In msyql 5.7.9 and later versions, the default row format is determined by the innodb_default_row_format variable, and its default value is dynamic:
mysql> show variables like "innodb_file_format"; +--------------------+-----------+ | Variable_name | Value | +--------------------+-----------+ | innodb_file_format | Barracuda | +--------------------+-----------+ 1 row in set (0.01 sec) mysql> show variables like "innodb_default_row_format"; +---------------------------+---------+ | Variable_name | Value | +---------------------------+---------+ | innodb_default_row_format | dynamic | +---------------------------+---------+ 1 row in set (0.00 sec)
View the current table using Row format:
mysql> show table status like 'dept_emp'\G*************************** 1. row *************************** Name: dept_emp Engine: InnoDB Version: 10 Row_format: Dynamic Rows: 331570 Avg_row_length: 36 Data_length: 12075008Max_data_length: 0 Index_length: 5783552 Data_free: 0 Auto_increment: NULL Create_time: 2021-08-11 09:04:36 Update_time: NULL Check_time: NULL Collation: latin1_swedish_ci Checksum: NULL Create_options: Comment:1 row in set (0.00 sec)
Specify the row format of the table:
CREATE TABLE 表名(列的信息) ROW_FORMAT=行格式名稱(chēng)ALTER TABLE 表名 ROW_FORMAT=行格式名稱(chēng);
If you want to modify the row mode of an existing table to compressed or dynamic, you must first set the file format to Barracuda: set global innodb_file_format=Barracuda;, and then use ALTER TABLE tablename ROW_FORMAT=COMPRESSED; to modify it to take effect.
Row format
COMPACT
Variable length field list
MySQL supports some variable length data Types, such as VARCHAR(M), VARBINARY(M), various TEXT types, and various BLOB types. We can also call columns with these data types variable-length fields. How many bytes of data are stored in variable-length fields? It is not fixed, so when we store real data, we need to store the number of bytes occupied by these data.
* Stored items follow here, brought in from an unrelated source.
/-- PROVED TRUNK: the crux `TiltedFlatness` (item 14070, both clauses) follows from (R1) `HaarRelativeSmallBalls`
and the sandwich `TiltDensityBound`, with `C = max(2(2C_DC_R+1)^{1/c}, C_DC_R)`, `p = max(p₀⁺/c, p₀⁺)`, same `c`.
[verbatim `R1DensityReduction.tiltedFlatness_of_R1_density`, proof unchanged] -/
theorem tiltedFlatness_of_R1_density : CruxOfR1Density := by
  show HaarRelativeSmallBalls → TiltDensityBound → TiltedFlatness
  intro hR1 hD Nf
  obtain ⟨C_R, c, hCR, hc, hR⟩ := hR1 Nf
  obtain ⟨C_D, p₀, hCD, hDD⟩ := hD
  set P : ℝ := max (max p₀ 0 / c) (max p₀ 0) with hP
  set Cbig : ℝ := max (2 * (2 * C_D * C_R + 1) ^ (1 / c)) (C_D * C_R) with hCbig
  refine ⟨Cbig, P, c, lt_max_of_lt_right (mul_pos hCD hCR), hc, ?_⟩
  intro β hβ mq hmq L _ hL U x y star refit F wt haar Z M
  -- continuity of the carriers
  have hrefit : Continuous refit := by
    refine continuous_pi fun e => ?_
    by_cases h : star e
    · simp only [refit, if_pos h]; exact continuous_apply e
    · simp only [refit, if_neg h]; exact continuous_const
  have hFc : Continuous F :=
    continuous_norm.comp
      (((Summit.QuantumFields.QCD.Theorems.TiltedFlatnessNegative.continuous_diracMatrix mq).comp
        hrefit).matrix_det)
  have hSc : Continuous fun W => wilsonAction (fundamentalRep (Fin 3)) (refit W) :=
    (Summit.QuantumFields.QCD.Theorems.TiltedFlatnessNegative.continuous_wilsonAction
      (fundamentalRep (Fin 3)) (continuous_fundamentalRep (Fin 3))).comp hrefit
  have hwtc : Continuous wt := Real.continuous_exp.comp ((continuous_const.mul hSc).neg)
  have hF0 : ∀ W, 0 ≤ F W := fun W => norm_nonneg _
  have hwt0 : ∀ W, 0 < wt W := fun W => Real.exp_pos _
  haveI : IsProbabilityMeasure haar := by
    show IsProbabilityMeasure (Measure.pi fun _ => haarProbability (Matrix.specialUnitaryGroup (Fin 3) ℂ))
    infer_instance
  -- `Z > 0`
  have hZ : 0 < Z := by
    obtain ⟨Wm, -, hWm⟩ := isCompact_univ.exists_isMinOn univ_nonempty hwtc.continuousOn
    have hle : ∫ W, wt Wm ∂haar ≤ Z :=
      integral_mono (integrable_const _)
        (Summit.QuantumFields.QCD.Theorems.TiltedFlatnessNegative.integrable_of_continuous hwtc)
        fun W => hWm (mem_univ W)
    have hc' : ∫ W, wt Wm ∂haar = wt Wm := by simp
    linarith [hwt0 Wm]
  -- density bound and small balls, read off the hypotheses (the `let`s agree definitionally)
  have h1β : (1 : ℝ) ≤ 1 + β := by linarith
  set t : ℝ := (1 + β) ^ (max p₀ 0) with ht
  have ht1 : 1 ≤ t := Real.one_le_rpow h1β (le_max_right _ _)
  have hKle : C_D * (1 + β) ^ p₀ ≤ C_D * t :=
    mul_le_mul_of_nonneg_left (Real.rpow_le_rpow_of_exponent_le h1β (le_max_left _ _)) hCD.le
  have hdens : ∀ W, wt W ≤ C_D * t * Z := by
    intro W
    have h := hDD β hβ L hL U x y W
    have h' : wt W / Z ≤ C_D * (1 + β) ^ p₀ := h
    rw [div_le_iff₀ hZ] at h'
    exact h'.trans (mul_le_mul_of_nonneg_right hKle hZ.le)
  have hR1' : ∀ W₀, 0 < F W₀ → ∀ ε : ℝ, 0 < ε → (haar {W | F W ≤ ε * F W₀}).toReal ≤ C_R * ε ^ c :=
    fun W₀ hW₀ ε hε => hR mq hmq L hL U x y W₀ hW₀ ε hε
  obtain ⟨ha, hb⟩ := flatness_and_smallBalls_of_anticoncentration haar hFc hwtc hF0
    (fun W => (hwt0 W).le) (by positivity : 0 ≤ C_D * t) hCR.le hc hZ hdens hR1'
  -- constants: `(2 C_D t C_R + 1)^{1/c} ≤ (2 C_D C_R + 1)^{1/c} t^{1/c}` and `t^{1/c}, t ≤ (1+β)^P`
  have hA : 2 * (C_D * t) * C_R + 1 ≤ (2 * C_D * C_R + 1) * t := by nlinarith [mul_pos hCD hCR]
  have htP1 : t ^ (1 / c) ≤ (1 + β) ^ P := by
    rw [ht, ← Real.rpow_mul (by linarith), mul_one_div]
    exact Real.rpow_le_rpow_of_exponent_le h1β (le_max_left _ _)
  have htP2 : t ≤ (1 + β) ^ P := Real.rpow_le_rpow_of_exponent_le h1β (le_max_right _ _)
  have hM0 : 0 ≤ M := div_nonneg (integral_nonneg fun W => mul_nonneg (hF0 W) (hwt0 W).le) hZ.le
  refine ⟨fun W₀ => (ha W₀).trans ?_, fun hM ε hε => (hb hM ε hε).trans ?_⟩
  · have h2 : (2 * (C_D * t) * C_R + 1) ^ (1 / c) ≤ (2 * C_D * C_R + 1) ^ (1 / c) * (1 + β) ^ P := by
      calc (2 * (C_D * t) * C_R + 1) ^ (1 / c) ≤ ((2 * C_D * C_R + 1) * t) ^ (1 / c) :=
            Real.rpow_le_rpow (by positivity) hA (by positivity)
        _ = (2 * C_D * C_R + 1) ^ (1 / c) * t ^ (1 / c) := Real.mul_rpow (by positivity) (by positivity)
        _ ≤ (2 * C_D * C_R + 1) ^ (1 / c) * (1 + β) ^ P :=
            mul_le_mul_of_nonneg_left htP1 (by positivity)
    calc 2 * (2 * (C_D * t) * C_R + 1) ^ (1 / c) * M
        ≤ 2 * ((2 * C_D * C_R + 1) ^ (1 / c) * (1 + β) ^ P) * M := by gcongr
      _ = (2 * (2 * C_D * C_R + 1) ^ (1 / c)) * (1 + β) ^ P * M := by ring
      _ ≤ Cbig * (1 + β) ^ P * M := by gcongr; exact le_max_left _ _
  · calc C_D * t * C_R * ε ^ c = (C_D * C_R) * t * ε ^ c := by ring
      _ ≤ Cbig * (1 + β) ^ P * ε ^ c := by
          gcongr
          · exact le_max_right _ _

/-! ## §3 Glue (sorry-free): the listed star edges, `refit ∘ update`, abstract ⇒ concrete -/

/-- The `16` listed edges covering `star(x) ∪ star(y)`: `(x,μ)`, `(x−μ̂,μ)`, `(y,μ)`, `(y−μ̂,μ)`. -/
def starEdge {L : ℕ} (x y : TorusSite 4 L) : (Fin 4 ⊕ Fin 4) ⊕ (Fin 4 ⊕ Fin 4) → Edge 4 L
  | Sum.inl (Sum.inl μ) => (x, μ)
  | Sum.inl (Sum.inr μ) => (x - Pi.single μ 1, μ)
  | Sum.inr (Sum.inl μ) => (y, μ)
  | Sum.inr (Sum.inr μ) => (y - Pi.single μ 1, μ)

/-- Every star edge is listed. -/
theorem starEdge_cover {L : ℕ} (x y : TorusSite 4 L) (e : Edge 4 L)
    (he : e.1 = x ∨ Site.shift e.1 e.2 = x ∨ e.1 = y ∨ Site.shift e.1 e.2 = y) :
    ∃ i, starEdge x y i = e := by
  obtain ⟨z, μ⟩ := e
  rcases he with h | h | h | h
  · exact ⟨Sum.inl (Sum.inl μ), Prod.ext h.symm rfl⟩
  · refine ⟨Sum.inl (Sum.inr μ), Prod.ext ?_ rfl⟩
    show x - Pi.single μ 1 = z
    rw [← h]
    exact add_sub_cancel_right z _
  · exact ⟨Sum.inr (Sum.inl μ), Prod.ext h.symm rfl⟩
  · refine ⟨Sum.inr (Sum.inr μ), Prod.ext ?_ rfl⟩
    show y - Pi.single μ 1 = z
    rw [← h]
    exact add_sub_cancel_right z _

/-- Every listed edge is a star edge. -/
theorem star_starEdge {L : ℕ} (x y : TorusSite 4 L) (i : (Fin 4 ⊕ Fin 4) ⊕ (Fin 4 ⊕ Fin 4)) :
    (starEdge x y i).1 = x ∨ Site.shift (starEdge x y i).1 (starEdge x y i).2 = x ∨
      (starEdge x y i).1 = y ∨ Site.shift (starEdge x y i).1 (starEdge x y i).2 = y := by
  rcases i with (μ | μ) | (μ | μ)
  · exact Or.inl rfl
  · exact Or.inr (Or.inl (sub_add_cancel x _))
  · exact Or.inr (Or.inr (Or.inl rfl))
  · exact Or.inr (Or.inr (Or.inr (sub_add_cancel y _)))

theorem card_starIndex : Fintype.card ((Fin 4 ⊕ Fin 4) ⊕ (Fin 4 ⊕ Fin 4)) ≤ 16 := by
  simp


/-- Abstract ⇒ concrete, (R1): `FibreSmallBalls` (with the band limit) gives `HaarRelativeSmallBalls` for the
crux's own `F = ‖det diracMatrix ∘ refit‖`. -/
theorem haarRelativeSmallBalls_of {T : ℝ → SU3} (hB : BandLimit T) (hFS : FibreSmallBalls T) :
    HaarRelativeSmallBalls := by
  intro Nf
  obtain ⟨C, c, hC, hc, hR⟩ := hFS (48 * Nf) 16
  refine ⟨C, c, hC, hc, ?_⟩
  intro mq hmq L _ hL U x y star refit F haar W₀ hW₀ ε hε
  have hrefit : Continuous refit := by
    refine continuous_pi fun e => ?_
    by_cases h : star e
    · simp only [refit, if_pos h]; exact continuous_apply e
    · simp only [refit, if_neg h]; exact continuous_const
  have hFc : Continuous F :=
    continuous_norm.comp
      (((Summit.QuantumFields.QCD.Theorems.TiltedFlatnessNegative.continuous_diracMatrix mq).comp
        hrefit).matrix_det)
  have hF0 : ∀ W, 0 ≤ F W := fun W => norm_nonneg _
  -- `refit` commutes with updating a star link
  have hupd : ∀ e, star e → ∀ (W : GaugeConfig 4 L (Matrix.specialUnitaryGroup (Fin 3) ℂ))
      (g : Matrix.specialUnitaryGroup (Fin 3) ℂ),
      refit (Function.update W e g) = Function.update (refit W) e g := by
    intro e he W g
    funext e'
    by_cases h : e' = e
    · subst h
      simp only [refit, Function.update_self, if_pos he]
    · simp only [refit, Function.update_of_ne h]
  -- `F` depends only on the listed links
  have hRR : ∀ W W' : GaugeConfig 4 L (Matrix.specialUnitaryGroup (Fin 3) ℂ),
      (∀ i, W (starEdge x y i) = W' (starEdge x y i)) → refit W = refit W' := by
    intro W W' h
    funext e
    by_cases he : star e
    · obtain ⟨i, rfl⟩ := starEdge_cover x y e he
      simp only [refit, if_pos he, h i]
    · simp only [refit, if_neg he]
  have hdep : ∀ W W' : GaugeConfig 4 L (Matrix.specialUnitaryGroup (Fin 3) ℂ),
      (∀ i, W (starEdge x y i) = W' (starEdge x y i)) → F W = F W' := by
    intro W W' h
    simp only [F, hRR W W' h]
  -- band limit along every circle at a listed link
  have hband : ∀ (W : GaugeConfig 4 L (Matrix.specialUnitaryGroup (Fin 3) ℂ))
      (i : (Fin 4 ⊕ Fin 4) ⊕ (Fin 4 ⊕ Fin 4)) (A B : Matrix.specialUnitaryGroup (Fin 3) ℂ),
      ∃ a : ℤ → ℂ, ∀ t : ℝ,
        ((F (Function.update W (starEdge x y i) (A * T t * B)) ^ 2 : ℝ) : ℂ) =
          ∑ k ∈ Finset.Icc (-((48 * Nf : ℕ) : ℤ)) ((48 * Nf : ℕ) : ℤ),
            a k * Complex.exp ((k : ℂ) * (t : ℂ) * Complex.I) := by
    intro W i A B
    have he := star_starEdge x y i
    obtain ⟨a, ha⟩ := hB Nf mq L hL (refit W) (starEdge x y i) A B
    refine ⟨a, fun t => ?_⟩
    simpa only [F, hupd _ he] using ha t
  exact hR (Edge 4 L) ((Fin 4 ⊕ Fin 4) ⊕ (Fin 4 ⊕ Fin 4)) (starEdge x y) card_starIndex F hFc hF0 hdep hband
    W₀ hW₀ ε hε

/-- Abstract ⇒ concrete, density: `FibreDensity` (with the action's Lipschitz bound) gives `TiltDensityBound`
for the crux's own `wt = e^{-β·wilsonAction ∘ refit}`. -/
theorem tiltDensityBound_of {T : ℝ → SU3} (hL : ActionLipschitz T) (hFD : FibreDensity T) :
    TiltDensityBound := by
  obtain ⟨K, hK0, hK⟩ := hL
  obtain ⟨C, p, hC, hD⟩ := hFD 16 K
  refine ⟨C, p, hC, ?_⟩
  intro β hβ L _ hL4 U x y star refit wt haar Z W
  have hrefit : Continuous refit := by
    refine continuous_pi fun e => ?_
    by_cases h : star e
    · simp only [refit, if_pos h]; exact continuous_apply e
    · simp only [refit, if_neg h]; exact continuous_const
  have hSc : Continuous fun W => wilsonAction (fundamentalRep (Fin 3)) (refit W) :=
    (Summit.QuantumFields.QCD.Theorems.TiltedFlatnessNegative.continuous_wilsonAction
      (fundamentalRep (Fin 3)) (continuous_fundamentalRep (Fin 3))).comp hrefit
  have hupd : ∀ e, star e → ∀ (W : GaugeConfig 4 L (Matrix.specialUnitaryGroup (Fin 3) ℂ))
      (g : Matrix.specialUnitaryGroup (Fin 3) ℂ),
      refit (Function.update W e g) = Function.update (refit W) e g := by
    intro e he W g
    funext e'
    by_cases h : e' = e
    · subst h
      simp only [refit, Function.update_self, if_pos he]
    · simp only [refit, Function.update_of_ne h]
  have hRR : ∀ W W' : GaugeConfig 4 L (Matrix.specialUnitaryGroup (Fin 3) ℂ),
      (∀ i, W (starEdge x y i) = W' (starEdge x y i)) → refit W = refit W' := by
    intro W W' h
    funext e
    by_cases he : star e
    · obtain ⟨i, rfl⟩ := starEdge_cover x y e he
      simp only [refit, if_pos he, h i]
    · simp only [refit, if_neg he]
  have hdep : ∀ W W' : GaugeConfig 4 L (Matrix.specialUnitaryGroup (Fin 3) ℂ),
      (∀ i, W (starEdge x y i) = W' (starEdge x y i)) →
      wilsonAction (fundamentalRep (Fin 3)) (refit W) = wilsonAction (fundamentalRep (Fin 3)) (refit W') := by
    intro W W' h
    rw [hRR W W' h]
  have hlip : ∀ (W : GaugeConfig 4 L (Matrix.specialUnitaryGroup (Fin 3) ℂ))
      (i : (Fin 4 ⊕ Fin 4) ⊕ (Fin 4 ⊕ Fin 4)) (A B : Matrix.specialUnitaryGroup (Fin 3) ℂ) (s s' : ℝ),
      |wilsonAction (fundamentalRep (Fin 3)) (refit (Function.update W (starEdge x y i) (A * T s * B))) -
          wilsonAction (fundamentalRep (Fin 3))
            (refit (Function.update W (starEdge x y i) (A * T s' * B)))| ≤ K * |s - s'| := by
    intro W i A B s s'
    have he := star_starEdge x y i
    rw [hupd _ he, hupd _ he]
    exact hK L hL4 (refit W) (starEdge x y i) A B s s'
  exact hD (Edge 4 L) ((Fin 4 ⊕ Fin 4) ⊕ (Fin 4 ⊕ Fin 4)) (starEdge x y) card_starIndex
    (fun W => wilsonAction (fundamentalRep (Fin 3)) (refit W)) hSc hdep hlip β hβ W

/-! ## §4 The stubs (the seven open lemmas of the line, EXPANDED signatures = what the helper files land;
`sorry` only here) -/

/-- STUB 1 (P, size M–L): two-sided band limit of the sea at one link, crude degree `≤ 48 N_f`, `L ≥ 4`. -/
theorem stub_bandLimit : ∀ T : ℝ → SU3,
    (∀ θ : ℝ, ((T θ : SU3) : Matrix (Fin 3) (Fin 3) ℂ) =
      Matrix.diagonal ![Complex.exp (θ * Complex.I), Complex.exp (-(θ * Complex.I)), 1]) →
    ∀ (Nf : ℕ) (mq : Fin Nf → ℝ) (L : ℕ) [NeZero L], 4 ≤ L →
    ∀ (U : GaugeConfig 4 L SU3) (e : Edge 4 L) (A B : SU3),
    ∃ a : ℤ → ℂ, ∀ s : ℝ,
      ((‖(diracMatrix (Function.update U e (A * T s * B)) mq).det‖ ^ 2 : ℝ) : ℂ) =
        ∑ k ∈ Finset.Icc (-((48 * Nf : ℕ) : ℤ)) ((48 * Nf : ℕ) : ℤ),
          a k * Complex.exp ((k : ℂ) * (s : ℂ) * Complex.I) := by
  sorry

/-- STUB 2 (L, size S–M): the Wilson action is `K`-Lipschitz along the circle at one link, `L ≥ 4`. -/
theorem stub_actionLipschitz : ∀ T : ℝ → SU3,
    (∀ θ : ℝ, ((T θ : SU3) : Matrix (Fin 3) (Fin 3) ℂ) =
      Matrix.diagonal ![Complex.exp (θ * Complex.I), Complex.exp (-(θ * Complex.I)), 1]) →
    ∃ K : ℝ, 0 ≤ K ∧ ∀ (L : ℕ) [NeZero L], 4 ≤ L →
      ∀ (U : GaugeConfig 4 L SU3) (e : Edge 4 L) (A B : SU3) (s s' : ℝ),
      |wilsonAction (fundamentalRep (Fin 3)) (Function.update U e (A * T s * B)) -
          wilsonAction (fundamentalRep (Fin 3)) (Function.update U e (A * T s' * B))| ≤ K * |s - s'| := by
  sorry

/-- STUB 3 (E, size M): surjective word of conjugated circles. -/
theorem stub_eulerWord : ∀ T : ℝ → SU3,
    (∀ θ : ℝ, ((T θ : SU3) : Matrix (Fin 3) (Fin 3) ℂ) =
      Matrix.diagonal ![Complex.exp (θ * Complex.I), Complex.exp (-(θ * Complex.I)), 1]) →
    ∃ (d : ℕ) (V : Fin d → SU3), ∀ g : SU3, ∃ s : Fin d → ℝ,
      g = (List.ofFn fun j => V j * T (s j) * (V j)⁻¹).prod := by
  sorry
If the maximum number of bytes allowed to be stored in the variable field (M × W) exceeds 255 bytes and the actual number of bytes stored (L) exceeds 127 bytes, use 2 bytes to record, otherwise use 1 byte Record.
Question 1: So why use 128 as the dividing line? One byte can represent up to 255, but when MySQL designs the length representation, in order to distinguish whether it is a byte that represents the length, it is stipulated that if the highest bit is 1, then two bytes represent the length, otherwise it is one byte. For example, 01111111, this means the length is 127, and if the length is 128, two bytes are needed, which is 10000000 10000000. The highest bit of the first byte is 1, then this is the beginning of the two bytes representing the length. The second byte can use all bits to represent the length, and it should be noted that MySQL adopts Little Endian counting method, with the low bit first and the high bit last, so 129 is 10000001 10000000. The maximum length of this identification method is 32767, which is 32KB.
Question 2: What should I do if two bytes are not enough to represent the length? The default page size of innoDB is 16KB. For some fields that occupy a lot of bytes, for example, the length of a field is greater than 16KB. If the record cannot be stored in a single page, InnoDB will store part of the data in the so-called overflow. In the page, only the length left in this page is stored in the variable-length field length list, so it can be stored using two bytes. This overflow page mechanism refers to the data overflow later.
NULL value list
Some columns in the table may store NULL values. If these NULL values ??are stored in the real data of the record, it will take up a lot of space, so the Compact row format These columns with NULL values ??are managed uniformly and stored in a NULL value list. For each column that can store NULL, there will be a corresponding binary bit. When the value of the binary bit is 1, it means that the value of the column is NULL. When the binary bit value is 0, it means that the value of the column is not NULL.
Record header information
The record header information used to describe the record, which is composed of fixed 5 bytes. 5 bytes are 40 binary bits, and different bits represent different meanings.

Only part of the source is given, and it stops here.